Freshly emerged mushrooms add to the textures and colors of the exposed soil and the fallen branches and logs. We have enough recent rain to trigger a coordinated emergence of the mushrooms and their whites, reds, yellows, and browns stand out against the paler, fallen leaves. There are rustlings under the leaves, too. Everything from crickets to chipmunks to forest millipedes scrambling about on the brittle surfaces looking for food, looking for mates, or looking for a good place to wait out the winter.
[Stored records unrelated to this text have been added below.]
import Literature.NumberTheory.LFunctions.FordProgram1
import HarnessLib

/-!
# Ford's "Program 1": kernel run 18C (`779 ≤ k ≤ 785`)

Topic `Literature/NumberTheory/LFunctions`. Everything here is PROVED (kernel evaluations, standard
axioms): `FordP1.checkT k = true` for `779 ≤ k ≤ 785`, i.e. the certified re-run of PROGRAM 1 of
K. Ford, Proc. LMS 85 (2002) (the second part of Theorem 3) for these `k` — see `FordProgram1.lean`
for the checker, its soundness `FordP1.row_of_checkK`, and the meaning of the constants
(`ρ = FordP1.rhoOf k / 10⁵`, `θ = FordP1.thetaOf k / 10⁴`, `ω = FordP1.omOf k / 10⁴`). One
`decide +kernel` per `k` (so that the kernel's evaluation state is bounded by a single run;
`maxHeartbeats 0` lifts the deterministic time-out for each), then the range statement
`FordP1.run18C`. The three parts 18A–18C are recombined into `FordP1.run18`
(`FordProgram1Run18.lean`, the statement used by the assembly `FordTheorem3SmallK.lean`).

## References

* K. Ford, Proc. London Math. Soc. (3) 85 (2002), 565–633; arXiv:1910.08209: Theorem 3, (1.7),
  Lemmas 3.4–3.5, Appendix "PROGRAM 1". [Ford2002]
-/

namespace Literature.NumberTheory.LFunctions
namespace FordP1

set_option maxHeartbeats 0 in
/-- `checkT 779`. [cite: Ford2002, Theorem 3 (second part) and PROGRAM 1] -/
theorem checkT_779 : checkT 779 = true := by
  decide +kernel

set_option maxHeartbeats 0 in
/-- `checkT 780`. [cite: Ford2002, Theorem 3 (second part) and PROGRAM 1] -/
theorem checkT_780 : checkT 780 = true := by
  decide +kernel

set_option maxHeartbeats 0 in
/-- `checkT 781`. [cite: Ford2002, Theorem 3 (second part) and PROGRAM 1] -/
theorem checkT_781 : checkT 781 = true := by
  decide +kernel

set_option maxHeartbeats 0 in
/-- `checkT 782`. [cite: Ford2002, Theorem 3 (second part) and PROGRAM 1] -/
theorem checkT_782 : checkT 782 = true := by
  decide +kernel

set_option maxHeartbeats 0 in
/-- `checkT 783`. [cite: Ford2002, Theorem 3 (second part) and PROGRAM 1] -/
theorem checkT_783 : checkT 783 = true := by
  decide +kernel

set_option maxHeartbeats 0 in
/-- `checkT 784`. [cite: Ford2002, Theorem 3 (second part) and PROGRAM 1] -/
theorem checkT_784 : checkT 784 = true := by
  decide +kernel

set_option maxHeartbeats 0 in
/-- `checkT 785`. [cite: Ford2002, Theorem 3 (second part) and PROGRAM 1] -/
theorem checkT_785 : checkT 785 = true := by
  decide +kernel

/-- **Kernel run 18C**: `checkT k` for `779 ≤ k ≤ 785`. [cite: Ford2002, Theorem 3 (second part)
and PROGRAM 1] -/
theorem run18C (k : ℕ) (h1 : 779 ≤ k) (h2 : k ≤ 785) : checkT k = true := by
  interval_cases k
  · exact checkT_779
  · exact checkT_780
  · exact checkT_781
  · exact checkT_782
  · exact checkT_783
  · exact checkT_784
  · exact checkT_785

end FordP1
end Literature.NumberTheory.LFunctions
The trail is, as always, rocky and difficult to walk upon. You have to keep your eyes on your feet to avoid turning an ankle or stubbing a toe. So many trails in Pennsylvania are like this! In his book “A Walk in the Woods” Bill Bryson refers to the Pennsylvania section of the Appalachian Trail as “the place where boots go to die!” You need to stop occasionally as you walk along in order to look around and keep track of trail markers and generate even a general sense of direction. While we are walking all hunched over, staring at the ground, I imagine the surrounding underbrush to be full of animals watching us with great curiosity. “What odd creatures,” they must be thinking,“ to plunge through the woods so noisily without even looking where they are going!”

Photo by D. Sillman

Photo by D. Sillman

We stopped at the pond and threw some bread to the fish (all of whom were hidden under the almost continuous cover of lily pads). Green frogs jumped at each piece of bread. The frogs just blink at the bread, though, and then swim away. We watch one green frog stalking a female dragonfly who is busily dabbing her ovipositor onto the open water near the shore. You could feel the logic of the frog: maybe the dragonfly is so focused on laying eggs that she won’t notice a clumsy, slow moving frog angling in for a leap and a grab? But just as it seemed the frog would lunge up after its meal, the dragonfly lifted up and flew away.

We spend two and a half hours wandering around the trails at Todd. There is something so peaceful about being in the woods walking on a narrow, wandering trail with only the sights of your immediate surroundings and only the sounds of your footfalls to fill your mind! We get back to the car tired but well rested, ready for whatever is coming next.